Try it >> Check every line below for the word "section" and copy each one that has it.
....
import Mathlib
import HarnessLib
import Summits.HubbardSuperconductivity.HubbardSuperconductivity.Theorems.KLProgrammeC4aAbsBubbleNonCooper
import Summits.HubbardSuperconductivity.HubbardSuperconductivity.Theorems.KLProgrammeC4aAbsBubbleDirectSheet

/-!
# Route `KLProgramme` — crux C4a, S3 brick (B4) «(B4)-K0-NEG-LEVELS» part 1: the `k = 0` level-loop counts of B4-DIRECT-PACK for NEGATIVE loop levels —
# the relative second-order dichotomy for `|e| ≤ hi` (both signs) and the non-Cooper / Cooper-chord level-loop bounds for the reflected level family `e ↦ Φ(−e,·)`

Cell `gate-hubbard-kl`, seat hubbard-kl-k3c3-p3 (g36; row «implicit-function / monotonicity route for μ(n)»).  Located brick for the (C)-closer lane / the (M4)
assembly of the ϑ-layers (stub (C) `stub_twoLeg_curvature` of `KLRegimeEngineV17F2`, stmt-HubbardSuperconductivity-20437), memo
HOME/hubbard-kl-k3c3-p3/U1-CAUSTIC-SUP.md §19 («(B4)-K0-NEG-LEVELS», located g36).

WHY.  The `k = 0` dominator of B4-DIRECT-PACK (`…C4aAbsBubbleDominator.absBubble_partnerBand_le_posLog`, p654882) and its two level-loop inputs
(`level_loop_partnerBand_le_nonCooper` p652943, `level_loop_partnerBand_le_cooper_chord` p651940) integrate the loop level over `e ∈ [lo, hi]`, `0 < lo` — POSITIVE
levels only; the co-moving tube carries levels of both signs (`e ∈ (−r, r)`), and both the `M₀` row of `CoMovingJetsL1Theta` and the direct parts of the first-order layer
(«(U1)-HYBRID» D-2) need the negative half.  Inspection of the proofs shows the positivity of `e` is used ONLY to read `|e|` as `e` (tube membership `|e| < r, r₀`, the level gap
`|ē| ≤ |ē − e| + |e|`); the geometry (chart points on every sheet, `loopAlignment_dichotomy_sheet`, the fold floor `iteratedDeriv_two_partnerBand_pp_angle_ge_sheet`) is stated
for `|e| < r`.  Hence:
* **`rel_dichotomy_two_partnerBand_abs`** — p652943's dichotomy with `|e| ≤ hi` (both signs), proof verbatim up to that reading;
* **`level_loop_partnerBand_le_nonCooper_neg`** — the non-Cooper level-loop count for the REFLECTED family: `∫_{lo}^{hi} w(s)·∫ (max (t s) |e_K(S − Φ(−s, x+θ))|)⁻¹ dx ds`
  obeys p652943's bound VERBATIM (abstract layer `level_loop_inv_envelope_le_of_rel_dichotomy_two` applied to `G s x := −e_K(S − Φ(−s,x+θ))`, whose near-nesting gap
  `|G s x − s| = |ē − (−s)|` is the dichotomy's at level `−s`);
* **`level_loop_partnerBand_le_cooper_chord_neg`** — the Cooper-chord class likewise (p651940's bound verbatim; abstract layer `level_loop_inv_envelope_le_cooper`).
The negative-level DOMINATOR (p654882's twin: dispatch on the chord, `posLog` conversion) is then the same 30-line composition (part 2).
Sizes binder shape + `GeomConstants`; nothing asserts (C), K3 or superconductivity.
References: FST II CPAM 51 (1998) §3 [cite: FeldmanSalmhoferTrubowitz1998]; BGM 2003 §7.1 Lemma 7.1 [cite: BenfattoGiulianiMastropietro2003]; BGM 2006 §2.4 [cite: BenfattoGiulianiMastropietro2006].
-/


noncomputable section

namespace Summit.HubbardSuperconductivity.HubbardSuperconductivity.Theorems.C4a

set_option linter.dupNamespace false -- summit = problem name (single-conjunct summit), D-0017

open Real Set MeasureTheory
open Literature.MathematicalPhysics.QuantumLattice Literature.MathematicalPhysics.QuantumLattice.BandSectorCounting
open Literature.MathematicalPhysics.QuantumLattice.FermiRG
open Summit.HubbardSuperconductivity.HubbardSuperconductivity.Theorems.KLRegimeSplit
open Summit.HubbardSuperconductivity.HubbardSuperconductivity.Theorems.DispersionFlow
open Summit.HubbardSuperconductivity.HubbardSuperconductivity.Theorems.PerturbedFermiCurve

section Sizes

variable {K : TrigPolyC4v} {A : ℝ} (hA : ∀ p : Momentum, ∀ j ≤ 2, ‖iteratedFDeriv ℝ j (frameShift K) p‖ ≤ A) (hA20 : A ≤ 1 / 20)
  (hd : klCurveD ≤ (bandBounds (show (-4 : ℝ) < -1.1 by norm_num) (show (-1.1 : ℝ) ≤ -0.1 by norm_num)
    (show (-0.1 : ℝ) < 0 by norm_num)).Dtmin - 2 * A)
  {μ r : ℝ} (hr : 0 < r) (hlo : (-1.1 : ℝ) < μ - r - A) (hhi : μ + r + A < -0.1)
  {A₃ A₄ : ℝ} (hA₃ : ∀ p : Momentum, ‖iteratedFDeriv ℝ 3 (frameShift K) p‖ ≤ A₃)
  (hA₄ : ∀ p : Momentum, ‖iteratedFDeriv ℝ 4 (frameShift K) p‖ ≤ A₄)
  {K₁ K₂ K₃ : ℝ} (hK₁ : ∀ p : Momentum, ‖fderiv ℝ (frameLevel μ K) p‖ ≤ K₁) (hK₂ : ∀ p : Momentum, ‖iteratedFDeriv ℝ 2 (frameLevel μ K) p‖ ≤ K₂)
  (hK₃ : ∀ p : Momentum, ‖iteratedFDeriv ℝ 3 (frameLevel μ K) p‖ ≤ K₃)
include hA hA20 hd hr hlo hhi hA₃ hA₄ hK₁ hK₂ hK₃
....
Result of this exercise >>
noncomputable section
section Sizes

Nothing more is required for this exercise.